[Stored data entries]
**********

import Mathlib.Analysis.Complex.Basic
import Mathlib.Topology.ContinuousOn
import HarnessLib

/-!
# THE TWO-SIDED DESCENT OVER PLACES, ABSTRACT BOOKKEEPING: per-place limit functionals peel one place at a time off an identity between two families of multi-place
# torus functions, accumulating each side's OWN constants (Rogawski 1990 §8.4 p. 127 «`3c_GΦ_ε(δ₀,φ) + 3c_{G′}Φ_ε(δ₃,φ) = 3c_G f(γ₀)`», §14.5 p. 239 «`f′_v(γ₀) = f_v(γ₀)` … from the
# limit formulas (cf. §8.4) if `v ∈ S₀`»)

Topic `NumberTheory/Automorphic`; namespace `Literature.NumberTheory.Automorphic`.  THEOREMS ONLY (no `def`, no instance, no notation, no axiom, no named fact, no `sorry`);
Mathlib-only imports; no measure, no group — pure filter∕`Finset` bookkeeping.  Cell `pub/hodgecm-mathlib`, ENGINE T1 (crux H413 = `stmt-HodgeConjecture-24833`); ROAD-Sd residual R4,
SdArch ED. 3 node **N5 (abstract half)** «(D4)-abs» of F0P3a-p03 (g11)'s design census `CENSUS-SdArch-ED3-Design` (7141d221); co-hand F0P3a-p06 (g11) (LEAD WORD T8-141 (2)).
The rank-one ancestor is ★ p841432 `Automorphic/ArchEndoscopicCentralDescent` §3 (`apply_center_eq_zero_of_forall_sum_integral_pi_eq_zero`: ONE side, limits `= 0`); here TWO sides
(`G` = the quasi-split `G_∞`, `G′` = the inner form `G′_∞`), limits `= c_w ·` (descended function) with EACH SIDE'S OWN per-place constant (`c_w` from the (L_{U(2,1)}) letter ★ p842205,
`c′_w = −12i·ν′_w(K)` from ★ p842193 at definite places), and NO linearity of the functional in the test function — only CONGRUENCE on the regular set and HOMOGENEITY (so the
`iteratedDeriv` side conditions of the concrete 8-ray functional `Λ₈` never enter: ★ p842285 `lambda8_iteratedDeriv_const_mul`, Mathlib `Filter.EventuallyEq.iteratedDeriv_eq`).

THE STATEMENT (`descent_two_sided_prod_mul_eq`).  Data: a finite index type `W` (the complex places), a space `X` of per-place torus parameters with its REGULAR set `R ⊆ X` and a base
point `x₀` approachable from `R` (`(𝓝[R] x₀).NeBot`; the centre `(ζ,ζ,ζ)` and `{z | Injective z}`), per-place functionals `Λ_w : (X → ℂ) → X → ℂ` obeying
(congr) `f = g on R ⇒ Λ_w f = Λ_w g on R` and (hom) `Λ_w(a·f) = a·Λ_w f`; two families `G, G′ : Finset W → (W → X) → ℂ` («the multi-place function with the places in `S` live and
the others descended») with constants `c, c′ : W → ℂ`, the ONE-STEP limits
  `hstep : w₁ ∈ S → (z regular on S ∖ w₁) → Λ_{w₁}[y ↦ G_S(z[w₁ ↦ y])](x) → c_{w₁} · G_{S∖w₁}(z)` as `x → x₀` within `R` (and `hstep′` for `G′, c′`),
and the TOP identity `hbase : G_univ = G′_univ` at every everywhere-regular `z` ((14.2.1) in Haar currency = node N4).  CONCLUSION: `(∏_w c_w) · G_∅(z) = (∏_w c′_w) · G′_∅(z)` for every `z`
— i.e. with `G_∅ = (mass)·a(ζ•1)`, `G′_∅ = (mass′)·a′(ζ•1)` the (S-d) central identity up to the POSITIVE REAL `∏_w c′_w∕c_w` that the `∃ν` of ★ `ArchCentralValueTransferExists` absorbs
(design census (D2)).  Proof: downward induction on `S` through `Q(S) : (∏_{w∉S} c_w)·G_S = (∏_{w∉S} c′_w)·G′_S` on `S`-regular points; the step applies `Λ_{w₁}` to both sides of
`Q(S)` read as an identity of functions of the `w₁`-coordinate on `R` (congr + hom), and takes the two limits (`tendsto_nhds_unique_of_eventuallyEq`).
HONEST LABEL: HC_CM is proved only modulo the printed citations until rung 0 closes; this file is bookkeeping and pays nothing by itself.

## References
* [Rogawski1990] J. D. Rogawski, *Automorphic Representations of Unitary Groups in Three Variables*, Ann. of Math. Stud. 123 (1990), §8.4 p. 127, §14.5 p. 239.
-/

set_option autoImplicit false

namespace Literature.NumberTheory.Automorphic

open Filter Topology Set

section Descent

variable {W : Type*} [Fintype W] [DecidableEq W] {X : Type*} [TopologicalSpace X]

/-- **ONE DESCENT STEP (two-sided).**  If `Q(insert w₁ S)` holds — `(∏_{w ∉ insert w₁ S} c_w)·G = (∏ … c′_w)·G′` at every point regular on `insert w₁ S` — and the one-step limits
at `w₁` hold on both sides, then `Q(S)` holds (`w₁ ∉ S`): apply `Λ_{w₁}` to both sides as functions of the `w₁`-coordinate on `R` (congruence + homogeneity) and compare the limits.
[cite: Rogawski1990, §8.4 p. 127] -/
theorem descent_two_sided_step (R : Set X) (x₀ : X) [(𝓝[R] x₀).NeBot]
    (Λ : W → (X → ℂ) → X → ℂ)
    (hΛcongr : ∀ (w : W) (f g : X → ℂ), EqOn f g R → EqOn (Λ w f) (Λ w g) R)
    (hΛmul : ∀ (w : W) (a : ℂ) (f : X → ℂ) (x : X), Λ w (fun y => a * f y) x = a * Λ w f x)
    (G G' : Finset W → (W → X) → ℂ) (c c' : W → ℂ) (S : Finset W) (w₁ : W) (hw₁ : w₁ ∉ S)
    (hstep : ∀ z : W → X, (∀ w ∈ S, z w ∈ R) →
      Tendsto (fun x => Λ w₁ (fun y => G (insert w₁ S) (Function.update z w₁ y)) x) (𝓝[R] x₀) (𝓝 (c w₁ * G S z)))
    (hstep' : ∀ z : W → X, (∀ w ∈ S, z w ∈ R) →
      Tendsto (fun x => Λ w₁ (fun y => G' (insert w₁ S) (Function.update z w₁ y)) x) (𝓝[R] x₀) (𝓝 (c' w₁ * G' S z)))
    (hQ : ∀ z : W → X, (∀ w ∈ insert w₁ S, z w ∈ R) →
      (∏ w ∈ (insert w₁ S)ᶜ, c w) * G (insert w₁ S) z = (∏ w ∈ (insert w₁ S)ᶜ, c' w) * G' (insert w₁ S) z)
    (z : W → X) (hz : ∀ w ∈ S, z w ∈ R) :
    (∏ w ∈ Sᶜ, c w) * G S z = (∏ w ∈ Sᶜ, c' w) * G' S z := by
  -- the two `w₁`-coordinate functions agree on `R`
  have hEq : EqOn (fun y => (∏ w ∈ (insert w₁ S)ᶜ, c w) * G (insert w₁ S) (Function.update z w₁ y))
      (fun y => (∏ w ∈ (insert w₁ S)ᶜ, c' w) * G' (insert w₁ S) (Function.update z w₁ y)) R := by
    intro y hy
    refine hQ (Function.update z w₁ y) (fun w hw => ?_)
    rcases Finset.mem_insert.mp hw with rfl | hw
    · simpa using hy
    · have hne : w ≠ w₁ := fun h => hw₁ (h ▸ hw)
      simpa [Function.update_of_ne hne] using hz w hw
  -- apply `Λ_{w₁}`: congruence on `R`, then homogeneity
  have hEqΛ : ∀ᶠ x in 𝓝[R] x₀, (∏ w ∈ (insert w₁ S)ᶜ, c w) * Λ w₁ (fun y => G (insert w₁ S) (Function.update z w₁ y)) x =
      (∏ w ∈ (insert w₁ S)ᶜ, c' w) * Λ w₁ (fun y => G' (insert w₁ S) (Function.update z w₁ y)) x := by
    refine eventually_nhdsWithin_of_forall fun x hx => ?_
    have h := hΛcongr w₁ _ _ hEq hx
    rw [hΛmul, hΛmul] at h
    exact h
  have hT := (hstep z hz).const_mul (∏ w ∈ (insert w₁ S)ᶜ, c w)
  have hT' := (hstep' z hz).const_mul (∏ w ∈ (insert w₁ S)ᶜ, c' w)
  have hlim := tendsto_nhds_unique_of_eventuallyEq hT hT' hEqΛ
  -- `Sᶜ = insert w₁ (insert w₁ S)ᶜ`
  have hcompl : Sᶜ = insert w₁ (insert w₁ S)ᶜ := by
    rw [Finset.compl_insert, Finset.insert_erase (Finset.mem_compl.mpr hw₁)]
  have hnot : w₁ ∉ (insert w₁ S)ᶜ := by simp
  rw [hcompl, Finset.prod_insert hnot, Finset.prod_insert hnot]
  calc c w₁ * (∏ w ∈ (insert w₁ S)ᶜ, c w) * G S z = (∏ w ∈ (insert w₁ S)ᶜ, c w) * (c w₁ * G S z) := by ring
    _ = (∏ w ∈ (insert w₁ S)ᶜ, c' w) * (c' w₁ * G' S z) := hlim
    _ = c' w₁ * (∏ w ∈ (insert w₁ S)ᶜ, c' w) * G' S z := by ring

/-- **THE TWO-SIDED DESCENT OVER PLACES (abstract bookkeeping).**  Per-place functionals `Λ_w` obeying congruence on the regular set `R` and homogeneity; two families
`G, G′ : Finset W → (W → X) → ℂ` with one-step limits `Λ_{w₁}[y ↦ G_S(z[w₁ ↦ y])] → c_{w₁}·G_{S∖w₁}(z)` (resp. `c′`) as `x → x₀` within `R`, for `w₁ ∈ S` and `z` regular on `S ∖ w₁`;
and the top identity `G_univ = G′_univ` at everywhere-regular points.  THEN `(∏_w c_w)·G_∅(z) = (∏_w c′_w)·G′_∅(z)` for every `z` — the (S-d) central identity up to the constant
`∏_w c′_w ∕ c_w` (Rogawski p. 127: `3c_G Φ(δ₀) + 3c_{G′}Φ(δ₃) = 3c_G f(γ₀)` with `c_{G′} = 3c_G`; p. 239: «from the limit formulas if `v ∈ S₀`»).  No linearity of `Λ_w` in the test function is
assumed. [cite: Rogawski1990, §8.4 p. 127; §14.5 p. 239] -/
theorem descent_two_sided_prod_mul_eq (R : Set X) (x₀ : X) [(𝓝[R] x₀).NeBot]
    (Λ : W → (X → ℂ) → X → ℂ)
    (hΛcongr : ∀ (w : W) (f g : X → ℂ), EqOn f g R → EqOn (Λ w f) (Λ w g) R)
    (hΛmul : ∀ (w : W) (a : ℂ) (f : X → ℂ) (x : X), Λ w (fun y => a * f y) x = a * Λ w f x)
    (G G' : Finset W → (W → X) → ℂ) (c c' : W → ℂ)
    (hstep : ∀ (S : Finset W) (w₁ : W), w₁ ∈ S → ∀ z : W → X, (∀ w ∈ S.erase w₁, z w ∈ R) →
      Tendsto (fun x => Λ w₁ (fun y => G S (Function.update z w₁ y)) x) (𝓝[R] x₀) (𝓝 (c w₁ * G (S.erase w₁) z)))
    (hstep' : ∀ (S : Finset W) (w₁ : W), w₁ ∈ S → ∀ z : W → X, (∀ w ∈ S.erase w₁, z w ∈ R) →
      Tendsto (fun x => Λ w₁ (fun y => G' S (Function.update z w₁ y)) x) (𝓝[R] x₀) (𝓝 (c' w₁ * G' (S.erase w₁) z)))
    (hbase : ∀ z : W → X, (∀ w, z w ∈ R) → G Finset.univ z = G' Finset.univ z)
    (z : W → X) :
    (∏ w, c w) * G ∅ z = (∏ w, c' w) * G' ∅ z := by
  -- `Q(S)` by downward induction on the number of descended places `Sᶜ.card`
  have key : ∀ (k : ℕ) (S : Finset W), Sᶜ.card = k → ∀ z : W → X, (∀ w ∈ S, z w ∈ R) →
      (∏ w ∈ Sᶜ, c w) * G S z = (∏ w ∈ Sᶜ, c' w) * G' S z := by
    intro k
    induction k with
    | zero =>
        intro S hS z hz
        have hSc : Sᶜ = ∅ := Finset.card_eq_zero.mp hS
        have hSu : S = Finset.univ := by
          have h := congrArg (fun T : Finset W => Tᶜ) hSc
          simpa using h
        subst hSu
        rw [Finset.compl_univ, Finset.prod_empty, Finset.prod_empty, one_mul, one_mul]
        exact hbase z (fun w => hz w (Finset.mem_univ w))
    | succ k ih =>
        intro S hS z hz
        obtain ⟨w₁, hw₁⟩ : Sᶜ.Nonempty := Finset.card_pos.mp (by omega)
        have hw₁S : w₁ ∉ S := Finset.mem_compl.mp hw₁
        have hcard : (insert w₁ S)ᶜ.card = k := by
          rw [Finset.compl_insert, Finset.card_erase_of_mem hw₁, hS]
          rfl
        have herase : (insert w₁ S).erase w₁ = S := Finset.erase_insert hw₁S
        refine descent_two_sided_step R x₀ Λ hΛcongr hΛmul G G' c c' S w₁ hw₁S (fun z' hz' => ?_) (fun z' hz' => ?_) (ih (insert w₁ S) hcard) z hz
        · have h := hstep (insert w₁ S) w₁ (Finset.mem_insert_self w₁ S) z' (by rw [herase]; exact hz')
          rwa [herase] at h
        · have h := hstep' (insert w₁ S) w₁ (Finset.mem_insert_self w₁ S) z' (by rw [herase]; exact hz')
          rwa [herase] at h
  have h := key ((∅ : Finset W)ᶜ.card) ∅ rfl z (fun w hw => absurd hw (Finset.notMem_empty w))
  simpa only [Finset.compl_empty] using h

end Descent

/-! ## ED. 2 (append-only): a PER-PLACE base point `x₀ : W → X` — the centre `ζ_w•1` differs from place to place (F0P3a-p03 (g11), N5 FILE A2 ★) -/

section DescentPerPlace

variable {W : Type*} [Fintype W] [DecidableEq W] {X : Type*} [TopologicalSpace X]

/-- **ONE DESCENT STEP (two-sided), per-place base point**: as `descent_two_sided_step` with the limit at `w₁` taken along `𝓝[R] (x₀ w₁)`. [cite: Rogawski1990, §8.4 p. 127] -/
theorem descent_two_sided_step' (R : Set X) (x₀ : W → X) [∀ w, (𝓝[R] (x₀ w)).NeBot]
    (Λ : W → (X → ℂ) → X → ℂ)
    (hΛcongr : ∀ (w : W) (f g : X → ℂ), EqOn f g R → EqOn (Λ w f) (Λ w g) R)
    (hΛmul : ∀ (w : W) (a : ℂ) (f : X → ℂ) (x : X), Λ w (fun y => a * f y) x = a * Λ w f x)
    (G G' : Finset W → (W → X) → ℂ) (c c' : W → ℂ) (S : Finset W) (w₁ : W) (hw₁ : w₁ ∉ S)
    (hstep : ∀ z : W → X, (∀ w ∈ S, z w ∈ R) →
      Tendsto (fun x => Λ w₁ (fun y => G (insert w₁ S) (Function.update z w₁ y)) x) (𝓝[R] (x₀ w₁)) (𝓝 (c w₁ * G S z)))
    (hstep' : ∀ z : W → X, (∀ w ∈ S, z w ∈ R) →
      Tendsto (fun x => Λ w₁ (fun y => G' (insert w₁ S) (Function.update z w₁ y)) x) (𝓝[R] (x₀ w₁)) (𝓝 (c' w₁ * G' S z)))
    (hQ : ∀ z : W → X, (∀ w ∈ insert w₁ S, z w ∈ R) →
      (∏ w ∈ (insert w₁ S)ᶜ, c w) * G (insert w₁ S) z = (∏ w ∈ (insert w₁ S)ᶜ, c' w) * G' (insert w₁ S) z)
    (z : W → X) (hz : ∀ w ∈ S, z w ∈ R) :
    (∏ w ∈ Sᶜ, c w) * G S z = (∏ w ∈ Sᶜ, c' w) * G' S z := by
  have hEq : EqOn (fun y => (∏ w ∈ (insert w₁ S)ᶜ, c w) * G (insert w₁ S) (Function.update z w₁ y))
      (fun y => (∏ w ∈ (insert w₁ S)ᶜ, c' w) * G' (insert w₁ S) (Function.update z w₁ y)) R := by
    intro y hy
    refine hQ (Function.update z w₁ y) (fun w hw => ?_)
    rcases Finset.mem_insert.mp hw with rfl | hw
    · simpa using hy
    · have hne : w ≠ w₁ := fun h => hw₁ (h ▸ hw)
      simpa [Function.update_of_ne hne] using hz w hw
  have hEqΛ : ∀ᶠ x in 𝓝[R] (x₀ w₁), (∏ w ∈ (insert w₁ S)ᶜ, c w) * Λ w₁ (fun y => G (insert w₁ S) (Function.update z w₁ y)) x =
      (∏ w ∈ (insert w₁ S)ᶜ, c' w) * Λ w₁ (fun y => G' (insert w₁ S) (Function.update z w₁ y)) x := by
    refine eventually_nhdsWithin_of_forall fun x hx => ?_
    have h := hΛcongr w₁ _ _ hEq hx
    rw [hΛmul, hΛmul] at h
    exact h
  have hT := (hstep z hz).const_mul (∏ w ∈ (insert w₁ S)ᶜ, c w)
  have hT' := (hstep' z hz).const_mul (∏ w ∈ (insert w₁ S)ᶜ, c' w)
  have hlim := tendsto_nhds_unique_of_eventuallyEq hT hT' hEqΛ
  have hcompl : Sᶜ = insert w₁ (insert w₁ S)ᶜ := by
    rw [Finset.compl_insert, Finset.insert_erase (Finset.mem_compl.mpr hw₁)]
  have hnot : w₁ ∉ (insert w₁ S)ᶜ := by simp
  rw [hcompl, Finset.prod_insert hnot, Finset.prod_insert hnot]
  calc c w₁ * (∏ w ∈ (insert w₁ S)ᶜ, c w) * G S z = (∏ w ∈ (insert w₁ S)ᶜ, c w) * (c w₁ * G S z) := by ring
    _ = (∏ w ∈ (insert w₁ S)ᶜ, c' w) * (c' w₁ * G' S z) := hlim
    _ = c' w₁ * (∏ w ∈ (insert w₁ S)ᶜ, c' w) * G' S z := by ring

/-- **THE TWO-SIDED DESCENT OVER PLACES, per-place base point** (the form N5 FILE A2 ★ `tendsto_lambda8_sum_integral_pi_update` instantiates: at the place `w₁` the limit is taken at the
centre `x₀ w₁ = ζ_{w₁}•1`, which varies with `w₁`): as `descent_two_sided_prod_mul_eq` with `x₀ : W → X` and `hstep`∕`hstep′` along `𝓝[R] (x₀ w₁)`.  CONCLUSION unchanged:
`(∏_w c_w)·G_∅(z) = (∏_w c′_w)·G′_∅(z)`. [cite: Rogawski1990, §8.4 p. 127; §14.5 p. 239] -/
theorem descent_two_sided_prod_mul_eq' (R : Set X) (x₀ : W → X) [∀ w, (𝓝[R] (x₀ w)).NeBot]
    (Λ : W → (X → ℂ) → X → ℂ)
    (hΛcongr : ∀ (w : W) (f g : X → ℂ), EqOn f g R → EqOn (Λ w f) (Λ w g) R)
    (hΛmul : ∀ (w : W) (a : ℂ) (f : X → ℂ) (x : X), Λ w (fun y => a * f y) x = a * Λ w f x)
    (G G' : Finset W → (W → X) → ℂ) (c c' : W → ℂ)
    (hstep : ∀ (S : Finset W) (w₁ : W), w₁ ∈ S → ∀ z : W → X, (∀ w ∈ S.erase w₁, z w ∈ R) →
      Tendsto (fun x => Λ w₁ (fun y => G S (Function.update z w₁ y)) x) (𝓝[R] (x₀ w₁)) (𝓝 (c w₁ * G (S.erase w₁) z)))
    (hstep' : ∀ (S : Finset W) (w₁ : W), w₁ ∈ S → ∀ z : W → X, (∀ w ∈ S.erase w₁, z w ∈ R) →
      Tendsto (fun x => Λ w₁ (fun y => G' S (Function.update z w₁ y)) x) (𝓝[R] (x₀ w₁)) (𝓝 (c' w₁ * G' (S.erase w₁) z)))
    (hbase : ∀ z : W → X, (∀ w, z w ∈ R) → G Finset.univ z = G' Finset.univ z)
    (z : W → X) :
    (∏ w, c w) * G ∅ z = (∏ w, c' w) * G' ∅ z := by
  have key : ∀ (k : ℕ) (S : Finset W), Sᶜ.card = k → ∀ z : W → X, (∀ w ∈ S, z w ∈ R) →
      (∏ w ∈ Sᶜ, c w) * G S z = (∏ w ∈ Sᶜ, c' w) * G' S z := by
    intro k
    induction k with
    | zero =>
        intro S hS z hz
        have hSc : Sᶜ = ∅ := Finset.card_eq_zero.mp hS
        have hSu : S = Finset.univ := by
          have h := congrArg (fun T : Finset W => Tᶜ) hSc
          simpa using h
        subst hSu
        rw [Finset.compl_univ, Finset.prod_empty, Finset.prod_empty, one_mul, one_mul]
        exact hbase z (fun w => hz w (Finset.mem_univ w))
    | succ k ih =>
        intro S hS z hz
        obtain ⟨w₁, hw₁⟩ : Sᶜ.Nonempty := Finset.card_pos.mp (by omega)
        have hw₁S : w₁ ∉ S := Finset.mem_compl.mp hw₁
        have hcard : (insert w₁ S)ᶜ.card = k := by
          rw [Finset.compl_insert, Finset.card_erase_of_mem hw₁, hS]
          rfl
        have herase : (insert w₁ S).erase w₁ = S := Finset.erase_insert hw₁S
        refine descent_two_sided_step' R x₀ Λ hΛcongr hΛmul G G' c c' S w₁ hw₁S (fun z' hz' => ?_) (fun z' hz' => ?_) (ih (insert w₁ S) hcard) z hz
        · have h := hstep (insert w₁ S) w₁ (Finset.mem_insert_self w₁ S) z' (by rw [herase]; exact hz')
          rwa [herase] at h
        · have h := hstep' (insert w₁ S) w₁ (Finset.mem_insert_self w₁ S) z' (by rw [herase]; exact hz')
          rwa [herase] at h
  have h := key ((∅ : Finset W)ᶜ.card) ∅ rfl z (fun w hw => absurd hw (Finset.notMem_empty w))
  simpa only [Finset.compl_empty] using h

end DescentPerPlace

end Literature.NumberTheory.Automorphic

**********

• WORK TASK
Filter the records for lines containing the word "along" and copy each one.

• RESULT
/-- **ONE DESCENT STEP (two-sided), per-place base point**: as `descent_two_sided_step` with the limit at `w₁` taken along `𝓝[R] (x₀ w₁)`. [cite: Rogawski1990, §8.4 p. 127] -/
centre `x₀ w₁ = ζ_{w₁}•1`, which varies with `w₁`): as `descent_two_sided_prod_mul_eq` with `x₀ : W → X` and `hstep`∕`hstep′` along `𝓝[R] (x₀ w₁)`.  CONCLUSION unchanged:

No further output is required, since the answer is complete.